### What to produce
Every line containing the word "open" must be pulled from the records.

### Provided records
import Mathlib
import Summits.AtomisticToContinuum.Crystallization.Theses.ChessboardParticlePlanes
import Summits.AtomisticToContinuum.Crystallization.Theorems.ChessboardParticlePlanesLjLaminarWindowsCruxOfOneWindow
import Summits.AtomisticToContinuum.Crystallization.Theorems.ChessboardParticlePlanesLjLaminarWindowsLocalNonSpiky
import Summits.AtomisticToContinuum.Crystallization.Theorems.ChessboardParticlePlanesLjLaminarWindowsFarParticle
import Summits.AtomisticToContinuum.Crystallization.Theorems.ChessboardParticlePlanesLjLaminarWindowsSubWindow
import Summits.AtomisticToContinuum.Crystallization.Theorems.ChessboardParticlePlanesLjLaminarWindowsOneWindowOfLaminarityAt
import Summits.AtomisticToContinuum.Crystallization.Theorems.ChessboardParticlePlanesLjLaminarWindowsResidual
import HarnessLib

/-!
# `LjLaminarWindows` is equivalent to its own laminarity clause — line `Sketch`, skeleton rev. 17/18
(lead c11), crux stmt-AtomisticToContinuum-6711

**Theorem (`LjLaminarWindows_iff_oneWindow`, unconditional).** The crux `LjLaminarWindows` of route
`ChessboardParticlePlanes` — for every sequence of Lennard-Jones ground states and all `η, ε > 0` there is `L₀`
such that for every `L ≥ L₀`, frequently in `N`, SOME particle-centred closed `L`-window is (1) equipped with a
`3/4`-separated height set `T`, (2) `7/10`-separated, (3) `η`-laminar for `T` in a rotated third coordinate, and
(4) has internal energy `≤ 2(⨅_Q e(Q) + ε)·#window` — is EQUIVALENT to the statement obtained by deleting the
separation clause (2), the energy clause (4) and `ε`: "for every `η > 0` there is `L₀` such that for every
`L ≥ L₀`, frequently in `N`, some particle-centred closed `L`-window is `η`-laminar" (ONE laminar window per
scale).  So the open content of stmt-6711 is exactly, and only, one-window layering of Lennard-Jones ground
states at thicknesses `η < 3/8` (for `η ≥ 3/8` both sides are theorems: `ljLaminarWindows_of_three_eighths_le`).

Proof of `⇐` (`LjLaminarWindows_of_oneWindow`): the registered glue `stub_cruxOfOneWindow` (p135891) fed with
the three registered geometric stubs of rev. 17, all landed — local non-spikiness `stub_localNonSpiky` (p135965;
from the NSF mass bound and sparse contradiction), far particles `stub_farParticle` (p135977; packing), and
sub-window inheritance `stub_subWindow` (p135999; translate the height set) — and, inside the glue, the landed
`7/10` minimal distance, `23/20` connectivity, window removal, shell bound and path count.  `⇒` is the projection
`oneWindow_of_LjLaminarWindows`.  The old chain is kept: a.e. laminarity (board item stmt-14293) ⇒ rev-16 density
residual (`laminarityAt_of_laminarity`) ⇒ one window (`stub_oneWindow_of_laminarityAt`, p136026) ⇒ crux, packaged
as `oneWindow_of_laminarity`; closing recipe when 14293 is proved:
`LjLaminarWindows_of_oneWindow (oneWindow_of_laminarity LjLaminarity_holds)` (the same statement as the landed
`LjLaminarWindows_of_laminarity` of …NSF.lean, which stays the one-line recipe).
-/

noncomputable section

open scoped BigOperators
open Filter Topology
open Literature.MathematicalPhysics.StatisticalMechanics
open Summit.AtomisticToContinuum.Crystallization.Theorems.ChargedEnergyGapNegative

namespace Summit.AtomisticToContinuum.Crystallization.Theorems.LjLaminarWindowsSketch

/-- **`LjLaminarWindows` from ONE laminar window per scale.** If along every sequence of Lennard-Jones ground
states, for every `η > 0`, for all large radii `L`, frequently in `N`, some particle `i`, linear isometry `A`
and `3/4`-separated height set `T` make the closed `L`-ball around `xᵢ` `η`-laminar, then the crux holds: the
glue `stub_cruxOfOneWindow` with the landed stubs `stub_localNonSpiky`, `stub_farParticle`, `stub_subWindow`.
[folklore] -/
theorem LjLaminarWindows_of_oneWindow
    (hOne : ∀ x : (N : ℕ) → (Fin N → EuclideanSpace ℝ (Fin 3)),
      (∀ N, IsGroundState lennardJones (x N)) →
      ∀ η : ℝ, 0 < η → ∃ L₀ : ℝ, ∀ L : ℝ, L₀ ≤ L → ∃ᶠ N in Filter.atTop,
        ∃ (i : Fin N) (A : EuclideanSpace ℝ (Fin 3) →ₗᵢ[ℝ] EuclideanSpace ℝ (Fin 3)) (T : Set ℝ),
          (∀ t ∈ T, ∀ t' ∈ T, t ≠ t' → (3 : ℝ) / 4 ≤ |t - t'|) ∧
          (∀ j : Fin N, dist (x N j) (x N i) ≤ L → ∃ t ∈ T, |(A (x N j - x N i)) 2 - t| ≤ η)) :
    Summit.AtomisticToContinuum.Crystallization.Theses.ChessboardParticlePlanes.LjLaminarWindows := by
  unfold Summit.AtomisticToContinuum.Crystallization.Theses.ChessboardParticlePlanes.LjLaminarWindows
  exact stub_cruxOfOneWindow stub_localNonSpiky stub_farParticle stub_subWindow hOne

/-- **The crux implies one laminar window per scale** (projection to clauses 1 and 3 at `ε = 1`).
[folklore] -/
theorem oneWindow_of_LjLaminarWindows
    (h : Summit.AtomisticToContinuum.Crystallization.Theses.ChessboardParticlePlanes.LjLaminarWindows) :
    ∀ x : (N : ℕ) → (Fin N → EuclideanSpace ℝ (Fin 3)),
      (∀ N, IsGroundState lennardJones (x N)) →
      ∀ η : ℝ, 0 < η → ∃ L₀ : ℝ, ∀ L : ℝ, L₀ ≤ L → ∃ᶠ N in Filter.atTop,
        ∃ (i : Fin N) (A : EuclideanSpace ℝ (Fin 3) →ₗᵢ[ℝ] EuclideanSpace ℝ (Fin 3)) (T : Set ℝ),
          (∀ t ∈ T, ∀ t' ∈ T, t ≠ t' → (3 : ℝ) / 4 ≤ |t - t'|) ∧
          (∀ j : Fin N, dist (x N j) (x N i) ≤ L → ∃ t ∈ T, |(A (x N j - x N i)) 2 - t| ≤ η) := by
  intro x hx η hη
  obtain ⟨L₀, hL₀⟩ := h x hx η 1 hη one_pos
  refine ⟨L₀, fun L hL => (hL₀ L hL).mono ?_⟩
  rintro N ⟨i, A, T, hT, -, hlam, -⟩
  exact ⟨i, A, T, hT, hlam⟩

/-- **`LjLaminarWindows` ↔ one laminar window per scale (unconditional).** The crux of route
`ChessboardParticlePlanes` (stmt-AtomisticToContinuum-6711) is equivalent to its own laminarity clause: the
`7/10`-separation of the window, its energy bound `≤ 2(⨅_Q e(Q) + ε)·#window` and the quantifier `∀ ε > 0` are
free riders (minimal distance, connectivity, window removal, shell bound, path count, local NSF — all theorems).
[folklore] -/
theorem LjLaminarWindows_iff_oneWindow :
    Summit.AtomisticToContinuum.Crystallization.Theses.ChessboardParticlePlanes.LjLaminarWindows ↔
    (∀ x : (N : ℕ) → (Fin N → EuclideanSpace ℝ (Fin 3)),
      (∀ N, IsGroundState lennardJones (x N)) →
      ∀ η : ℝ, 0 < η → ∃ L₀ : ℝ, ∀ L : ℝ, L₀ ≤ L → ∃ᶠ N in Filter.atTop,
        ∃ (i : Fin N) (A : EuclideanSpace ℝ (Fin 3) →ₗᵢ[ℝ] EuclideanSpace ℝ (Fin 3)) (T : Set ℝ),
          (∀ t ∈ T, ∀ t' ∈ T, t ≠ t' → (3 : ℝ) / 4 ≤ |t - t'|) ∧
          (∀ j : Fin N, dist (x N j) (x N i) ≤ L → ∃ t ∈ T, |(A (x N j - x N i)) 2 - t| ≤ η)) :=
  ⟨oneWindow_of_LjLaminarWindows, LjLaminarWindows_of_oneWindow⟩

/-- **One laminar window per scale from a.e. laminarity.** The statement of board item
stmt-AtomisticToContinuum-14293 (`LaminarSixThreeThree.LjLaminarity`) implies the one-window residual:
`laminarityAt_of_laminarity` (…Residual.lean) then `stub_oneWindow_of_laminarityAt` (p136026). [folklore] -/
theorem oneWindow_of_laminarity
    (hLam : ∀ t R : ℝ, 0 < t → 0 < R → ∀ x : (N : ℕ) → (Fin N → EuclideanSpace ℝ (Fin 3)),
      (∀ N, IsGroundState lennardJones (x N)) →
      Filter.Tendsto (fun N : ℕ => (Nat.card {i : Fin N // ¬ (∃ n : EuclideanSpace ℝ (Fin 3),
        ‖n‖ = 1 ∧ ∃ c : ℤ → ℝ, (∀ k : ℤ, c k + 3 / 4 ≤ c (k + 1)) ∧ ∀ j : Fin N,
          dist (x N j) (x N i) ≤ R → ∃ k : ℤ, |inner ℝ (x N j - x N i) n - c k| ≤ t)} : ℝ) / N)
        Filter.atTop (nhds 0)) :
    ∀ x : (N : ℕ) → (Fin N → EuclideanSpace ℝ (Fin 3)),
      (∀ N, IsGroundState lennardJones (x N)) →
      ∀ η : ℝ, 0 < η → ∃ L₀ : ℝ, ∀ L : ℝ, L₀ ≤ L → ∃ᶠ N in Filter.atTop,
        ∃ (i : Fin N) (A : EuclideanSpace ℝ (Fin 3) →ₗᵢ[ℝ] EuclideanSpace ℝ (Fin 3)) (T : Set ℝ),
          (∀ t ∈ T, ∀ t' ∈ T, t ≠ t' → (3 : ℝ) / 4 ≤ |t - t'|) ∧
          (∀ j : Fin N, dist (x N j) (x N i) ≤ L → ∃ t ∈ T, |(A (x N j - x N i)) 2 - t| ≤ η) :=
  stub_oneWindow_of_laminarityAt (laminarityAt_of_laminarity hLam)

end Summit.AtomisticToContinuum.Crystallization.Theorems.LjLaminarWindowsSketch

end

### Result of this exercise
scale).  So the open content of stmt-6711 is exactly, and only, one-window layering of Lennard-Jones ground
open scoped BigOperators
open Filter Topology
open Literature.MathematicalPhysics.StatisticalMechanics
open Summit.AtomisticToContinuum.Crystallization.Theorems.ChargedEnergyGapNegative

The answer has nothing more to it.